AIM OF THE TASK:
Search the records below for the word "hexplZ". Pull out each line that has it.

[SOURCE DATA Boundary: Start]

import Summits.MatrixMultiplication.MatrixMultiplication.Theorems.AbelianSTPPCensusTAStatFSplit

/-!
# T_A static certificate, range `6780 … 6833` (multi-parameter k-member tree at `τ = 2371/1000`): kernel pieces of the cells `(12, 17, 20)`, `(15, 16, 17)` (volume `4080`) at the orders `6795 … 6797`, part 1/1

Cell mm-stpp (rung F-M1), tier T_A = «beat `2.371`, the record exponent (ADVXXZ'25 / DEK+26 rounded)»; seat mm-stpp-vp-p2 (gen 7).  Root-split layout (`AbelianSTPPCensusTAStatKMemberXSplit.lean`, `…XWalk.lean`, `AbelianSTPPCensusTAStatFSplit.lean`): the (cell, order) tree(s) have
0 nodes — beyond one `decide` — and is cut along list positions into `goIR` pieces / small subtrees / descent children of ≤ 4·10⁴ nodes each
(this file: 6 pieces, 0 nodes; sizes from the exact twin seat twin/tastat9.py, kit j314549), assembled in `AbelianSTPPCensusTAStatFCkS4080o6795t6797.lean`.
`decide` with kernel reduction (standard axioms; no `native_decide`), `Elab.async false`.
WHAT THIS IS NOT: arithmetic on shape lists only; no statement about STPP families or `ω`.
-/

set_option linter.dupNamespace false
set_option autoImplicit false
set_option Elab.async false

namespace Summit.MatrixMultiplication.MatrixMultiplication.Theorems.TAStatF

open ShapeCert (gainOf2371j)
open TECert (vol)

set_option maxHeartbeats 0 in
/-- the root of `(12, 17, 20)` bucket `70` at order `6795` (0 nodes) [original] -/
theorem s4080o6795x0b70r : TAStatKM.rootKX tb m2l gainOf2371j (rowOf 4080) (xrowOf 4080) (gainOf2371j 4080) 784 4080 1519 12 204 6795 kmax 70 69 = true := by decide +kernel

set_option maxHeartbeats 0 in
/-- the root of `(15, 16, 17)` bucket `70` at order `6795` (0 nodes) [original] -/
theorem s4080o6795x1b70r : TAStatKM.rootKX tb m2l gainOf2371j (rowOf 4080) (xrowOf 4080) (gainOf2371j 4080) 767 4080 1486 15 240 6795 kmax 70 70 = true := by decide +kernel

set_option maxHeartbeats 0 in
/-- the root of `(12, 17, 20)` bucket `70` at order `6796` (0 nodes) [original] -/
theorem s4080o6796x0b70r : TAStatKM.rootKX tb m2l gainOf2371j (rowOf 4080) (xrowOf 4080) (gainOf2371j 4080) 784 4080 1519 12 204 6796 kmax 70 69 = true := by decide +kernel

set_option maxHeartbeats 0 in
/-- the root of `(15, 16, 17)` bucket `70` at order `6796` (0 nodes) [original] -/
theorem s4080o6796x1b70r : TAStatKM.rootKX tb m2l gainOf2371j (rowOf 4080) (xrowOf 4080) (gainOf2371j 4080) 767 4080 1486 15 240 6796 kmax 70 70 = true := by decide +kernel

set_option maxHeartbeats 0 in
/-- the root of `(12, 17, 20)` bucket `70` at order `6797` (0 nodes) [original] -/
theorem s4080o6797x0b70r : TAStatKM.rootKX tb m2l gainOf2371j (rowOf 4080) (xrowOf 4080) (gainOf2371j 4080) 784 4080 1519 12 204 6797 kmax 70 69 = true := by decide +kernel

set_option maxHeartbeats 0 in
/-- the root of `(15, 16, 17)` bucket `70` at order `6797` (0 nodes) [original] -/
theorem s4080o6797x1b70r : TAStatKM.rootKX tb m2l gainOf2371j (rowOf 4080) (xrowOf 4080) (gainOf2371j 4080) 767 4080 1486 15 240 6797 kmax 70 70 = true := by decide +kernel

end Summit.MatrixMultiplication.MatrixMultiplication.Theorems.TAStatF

[SOURCE DATA Boundary: End]
[SOURCE DATA Boundary: Start]

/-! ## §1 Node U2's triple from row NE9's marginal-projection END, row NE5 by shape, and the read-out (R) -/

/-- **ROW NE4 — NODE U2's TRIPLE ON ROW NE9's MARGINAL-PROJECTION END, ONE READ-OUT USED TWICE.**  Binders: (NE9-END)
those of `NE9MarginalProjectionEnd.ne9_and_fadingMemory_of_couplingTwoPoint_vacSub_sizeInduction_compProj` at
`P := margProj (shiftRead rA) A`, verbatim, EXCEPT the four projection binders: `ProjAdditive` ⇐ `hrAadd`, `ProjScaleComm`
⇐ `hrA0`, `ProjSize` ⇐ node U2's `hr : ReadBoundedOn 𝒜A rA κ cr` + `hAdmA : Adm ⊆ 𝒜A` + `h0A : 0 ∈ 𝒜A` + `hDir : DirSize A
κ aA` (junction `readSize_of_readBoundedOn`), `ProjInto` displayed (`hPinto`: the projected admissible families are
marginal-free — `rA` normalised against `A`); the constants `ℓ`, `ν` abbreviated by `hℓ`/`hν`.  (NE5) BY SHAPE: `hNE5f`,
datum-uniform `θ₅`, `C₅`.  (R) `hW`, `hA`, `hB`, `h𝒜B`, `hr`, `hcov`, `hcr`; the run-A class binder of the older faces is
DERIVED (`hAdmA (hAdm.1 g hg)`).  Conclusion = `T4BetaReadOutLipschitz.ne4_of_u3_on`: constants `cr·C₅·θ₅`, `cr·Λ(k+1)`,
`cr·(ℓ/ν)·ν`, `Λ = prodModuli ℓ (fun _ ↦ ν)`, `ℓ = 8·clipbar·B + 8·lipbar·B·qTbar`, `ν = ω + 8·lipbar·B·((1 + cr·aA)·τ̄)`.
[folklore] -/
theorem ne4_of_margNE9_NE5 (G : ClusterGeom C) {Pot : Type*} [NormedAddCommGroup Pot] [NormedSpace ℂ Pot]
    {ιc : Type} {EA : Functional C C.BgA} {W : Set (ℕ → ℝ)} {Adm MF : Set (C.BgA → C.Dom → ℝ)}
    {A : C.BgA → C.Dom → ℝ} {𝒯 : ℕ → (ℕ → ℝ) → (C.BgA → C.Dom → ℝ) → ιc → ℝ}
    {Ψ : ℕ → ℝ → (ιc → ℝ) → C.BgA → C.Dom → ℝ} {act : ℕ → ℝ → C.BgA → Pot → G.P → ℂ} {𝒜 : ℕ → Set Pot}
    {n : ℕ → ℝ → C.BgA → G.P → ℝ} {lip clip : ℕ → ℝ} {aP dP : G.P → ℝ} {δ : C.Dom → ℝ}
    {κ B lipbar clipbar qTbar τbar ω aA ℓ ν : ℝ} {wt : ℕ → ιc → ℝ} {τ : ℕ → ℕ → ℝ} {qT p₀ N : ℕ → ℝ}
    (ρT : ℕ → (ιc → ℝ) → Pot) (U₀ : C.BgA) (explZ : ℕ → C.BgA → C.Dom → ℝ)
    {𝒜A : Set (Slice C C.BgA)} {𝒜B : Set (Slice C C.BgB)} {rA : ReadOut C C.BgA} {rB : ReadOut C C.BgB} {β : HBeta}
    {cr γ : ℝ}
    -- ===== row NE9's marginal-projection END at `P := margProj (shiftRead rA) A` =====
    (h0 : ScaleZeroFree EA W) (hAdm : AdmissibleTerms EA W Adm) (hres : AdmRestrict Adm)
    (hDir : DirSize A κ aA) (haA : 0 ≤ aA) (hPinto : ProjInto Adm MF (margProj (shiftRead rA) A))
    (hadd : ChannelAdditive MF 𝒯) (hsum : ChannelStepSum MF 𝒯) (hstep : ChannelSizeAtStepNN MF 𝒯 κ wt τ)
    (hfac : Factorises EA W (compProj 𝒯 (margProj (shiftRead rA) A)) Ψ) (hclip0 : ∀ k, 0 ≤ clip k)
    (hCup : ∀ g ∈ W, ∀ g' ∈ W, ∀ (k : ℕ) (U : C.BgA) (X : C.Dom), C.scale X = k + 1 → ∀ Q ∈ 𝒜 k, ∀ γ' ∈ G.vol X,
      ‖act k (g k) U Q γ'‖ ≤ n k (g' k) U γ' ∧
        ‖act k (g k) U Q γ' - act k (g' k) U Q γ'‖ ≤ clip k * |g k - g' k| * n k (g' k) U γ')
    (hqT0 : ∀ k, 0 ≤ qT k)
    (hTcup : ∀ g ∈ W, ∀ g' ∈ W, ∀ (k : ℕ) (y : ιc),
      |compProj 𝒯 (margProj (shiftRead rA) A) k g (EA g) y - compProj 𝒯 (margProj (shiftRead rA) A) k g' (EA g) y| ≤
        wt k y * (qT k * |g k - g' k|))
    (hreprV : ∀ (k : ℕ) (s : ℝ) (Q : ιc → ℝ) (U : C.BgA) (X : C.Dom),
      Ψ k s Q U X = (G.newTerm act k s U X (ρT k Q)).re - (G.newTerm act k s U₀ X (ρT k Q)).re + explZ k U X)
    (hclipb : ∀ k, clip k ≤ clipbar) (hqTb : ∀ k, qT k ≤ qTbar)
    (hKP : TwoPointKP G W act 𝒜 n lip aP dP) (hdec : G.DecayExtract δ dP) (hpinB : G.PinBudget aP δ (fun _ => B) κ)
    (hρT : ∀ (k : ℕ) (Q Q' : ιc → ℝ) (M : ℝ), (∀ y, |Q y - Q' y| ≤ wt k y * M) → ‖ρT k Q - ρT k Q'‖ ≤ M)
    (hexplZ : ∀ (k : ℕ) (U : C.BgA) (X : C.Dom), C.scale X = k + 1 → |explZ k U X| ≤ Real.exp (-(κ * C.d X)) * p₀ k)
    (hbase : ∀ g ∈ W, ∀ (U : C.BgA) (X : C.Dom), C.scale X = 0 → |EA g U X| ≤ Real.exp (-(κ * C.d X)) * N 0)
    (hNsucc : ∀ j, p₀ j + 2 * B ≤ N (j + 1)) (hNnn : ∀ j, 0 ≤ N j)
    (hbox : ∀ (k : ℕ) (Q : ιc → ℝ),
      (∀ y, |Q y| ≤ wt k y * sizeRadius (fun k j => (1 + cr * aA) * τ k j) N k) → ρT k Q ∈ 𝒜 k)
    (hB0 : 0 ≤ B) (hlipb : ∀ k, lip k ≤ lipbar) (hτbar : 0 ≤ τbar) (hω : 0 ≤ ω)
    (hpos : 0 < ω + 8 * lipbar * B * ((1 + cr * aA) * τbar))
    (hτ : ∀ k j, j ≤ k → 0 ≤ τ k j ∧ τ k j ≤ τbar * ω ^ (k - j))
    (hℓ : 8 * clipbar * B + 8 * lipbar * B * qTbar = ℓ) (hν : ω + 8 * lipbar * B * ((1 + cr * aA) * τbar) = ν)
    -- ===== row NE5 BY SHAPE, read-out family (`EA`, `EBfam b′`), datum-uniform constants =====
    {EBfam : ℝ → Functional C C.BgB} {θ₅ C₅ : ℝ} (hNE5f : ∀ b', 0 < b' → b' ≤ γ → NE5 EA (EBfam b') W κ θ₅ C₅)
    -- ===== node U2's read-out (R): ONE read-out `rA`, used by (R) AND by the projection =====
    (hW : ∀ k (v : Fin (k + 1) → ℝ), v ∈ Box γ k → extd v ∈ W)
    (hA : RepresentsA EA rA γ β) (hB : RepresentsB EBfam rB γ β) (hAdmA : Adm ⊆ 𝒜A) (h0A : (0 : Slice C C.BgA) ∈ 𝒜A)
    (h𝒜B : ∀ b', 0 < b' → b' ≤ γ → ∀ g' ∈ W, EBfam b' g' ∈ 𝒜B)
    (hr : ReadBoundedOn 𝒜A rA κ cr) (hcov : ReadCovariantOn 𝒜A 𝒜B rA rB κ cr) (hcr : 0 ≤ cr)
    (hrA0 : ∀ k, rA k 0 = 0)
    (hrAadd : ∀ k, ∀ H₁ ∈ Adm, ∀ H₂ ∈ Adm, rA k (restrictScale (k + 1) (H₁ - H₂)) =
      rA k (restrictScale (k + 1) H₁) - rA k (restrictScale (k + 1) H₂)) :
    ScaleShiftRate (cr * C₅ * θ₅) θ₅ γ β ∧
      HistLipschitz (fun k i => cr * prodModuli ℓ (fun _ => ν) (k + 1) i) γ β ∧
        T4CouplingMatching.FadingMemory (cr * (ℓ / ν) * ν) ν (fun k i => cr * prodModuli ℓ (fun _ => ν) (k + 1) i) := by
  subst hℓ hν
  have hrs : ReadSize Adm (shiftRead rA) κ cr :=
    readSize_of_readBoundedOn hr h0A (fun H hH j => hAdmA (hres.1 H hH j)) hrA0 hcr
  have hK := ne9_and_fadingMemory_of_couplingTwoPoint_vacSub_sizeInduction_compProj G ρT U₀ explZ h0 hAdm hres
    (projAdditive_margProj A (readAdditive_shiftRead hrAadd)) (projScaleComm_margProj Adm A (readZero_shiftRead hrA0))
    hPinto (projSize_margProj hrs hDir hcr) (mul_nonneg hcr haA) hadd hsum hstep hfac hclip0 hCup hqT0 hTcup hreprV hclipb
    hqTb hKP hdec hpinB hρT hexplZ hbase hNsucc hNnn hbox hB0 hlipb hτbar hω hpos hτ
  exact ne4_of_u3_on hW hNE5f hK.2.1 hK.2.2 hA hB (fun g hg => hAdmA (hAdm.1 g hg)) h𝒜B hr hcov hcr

[SOURCE DATA Boundary: End]

RESPONSE:
    (hexplZ : ∀ (k : ℕ) (U : C.BgA) (X : C.Dom), C.scale X = k + 1 → |explZ k U X| ≤ Real.exp (-(κ * C.d X)) * p₀ k)
    hqTb hKP hdec hpinB hρT hexplZ hbase hNsucc hNnn hbox hB0 hlipb hτbar hω hpos hτ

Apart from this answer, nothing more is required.